First, a part of the first optical fiber 1 (front side in the figure) in the longitudinal direction is gripped by the fiber gripping mechanism 51 of the fiber position adjustment device 5, and the first optical fiber 1 is gripped by the return loss measuring device 4. Light with a wavelength of 1.3 μm is input from the rear end of the optical fiber 1. The light incident on the optical fiber 1 propagates through the optical fiber 1 and then exits from the tip of the optical fiber 1.

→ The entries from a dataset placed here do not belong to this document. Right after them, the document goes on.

import Summits.Ventures.PackingBounds.ThreePointCert.T25Agg1
import Summits.Ventures.PackingBounds.ThreePointCert.CheckDim3

/-!
# Tammes θ(25) ≤ arccos(727/1000) (A(3, 727/1000) ≤ 24): kernel validation of the blocks of (i') and of the `FI` expansion (part 12)

Framing: lottery ticket; floor = certified bounds/negative ranges. Venture `PackingBounds` (cell
`pub-packcert`), three-point SDP family. Integer data of a feasible point of the Bachoc–Vallentin
semidefinite program (n = 3, s = 727/1000, degree d = 10, Bachoc–Vallentin
multiplier set = cell mode sym2), derived by `cert2lean_s2.py` (sdp gen 5 fork of cert2lean_lp.py) from the exact rational certificate
`sdp-n3-d10-s727-1000-sym2f-lpclient-v1.json` of the cell (exact verifier #1 + verifier #2 of the other seat), in the units of the kernel
checker `ThreePointCert.Check` + `CheckSym2` (soundness `card_le_of_cert3S2`); Gram factors offset-encoded for the
Kronecker-packed chunk validation `ThreePointCert.CheckKron` (emitter `emitleanS2.py` = lp gen 3 emitleanK.py). Generated file: plain
lists of integers / monomials.
-/

namespace Summit.Ventures.PackingBounds.ThreePointCert.T25

open Literature.Geometry.DiscreteGeometry Literature.Geometry.DiscreteGeometry.PolyCert PolyCert.SPoly

set_option maxRecDepth 100000 in
set_option maxHeartbeats 0 in
/-- `FI` expansion on `S²` (Chebyshev kernels `QI3`), blocks [9, 10] (kernel, trie residual). -/
theorem okF_10 : FchunkOK3 T25.cert.d [FBlk.mk 9 T25.fw9, FBlk.mk 10 T25.fw10] T25.dFc9 T25.eFP = true := by
  decide +kernel

end Summit.Ventures.PackingBounds.ThreePointCert.T25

The light emitted from the optical fiber 1 reaches a reflection plate 3 installed in front of the optical fiber and perpendicular to the axis of the optical fiber, and is reflected there. The light reflected by the reflector 3 is guided back to the optical fiber 1 from its tip as return light. After propagating through the optical fiber 1, this return light returns to the return attenuation measuring device 4, and the amount of the returned light is measured by the return attenuation measuring device 4.

Since the position where the amount of reflected return light is maximum becomes the focal point, the XY table 52 of the fiber position adjustment device 5
The fiber gripping mechanism 51 is moved slightly in the X direction, that is, in the axial direction, to align the optical fiber 1 to the position where the return light is maximum, and the optical fiber 1 is temporarily fixed to the alignment substrate 2 using epoxy resin. .

Thereafter, the remaining optical fibers 1 are successively aligned in the same manner. After aligning all five optical fibers 1, they are permanently fixed with epoxy resin. The output deviation of the optical fiber array aligned in this manner was within 1%.

As explained above, according to this embodiment,
A constant amount of optical fiber array output can be obtained without being affected by variations in the radius of curvature R of the optical fibers 1 and variations in tip alignment.

[0021]

[Effects of the Invention] As explained above, according to the present invention,
Even if optical fibers with manufacturing deviations in bending radius R, etc. are used, there is an advantage that an optical fiber array with extremely small output deviations can be manufactured.

[Brief explanation of drawings]

FIG. 1 is an explanatory diagram of an optical fiber array alignment method according to the present invention.

[Explanation of symbols]

1...Optical fiber 2... Alignment substrate 21...V groove 3...Reflector 31...Reflective surface 4...Return loss measuring device 5...Fiber position adjustment device

Claims (1)

[Claims] Claim 1: In an optical fiber array alignment method in which a plurality of optical fibers whose tips are processed into hemispherical shapes are aligned on an alignment substrate, light emitted from the tips of the optical fibers is reflected when the light is placed opposite the tips of the optical fibers. A method for aligning an optical fiber array, which is characterized by measuring return light reflected from a plate and aligning at a position where the return light is maximum.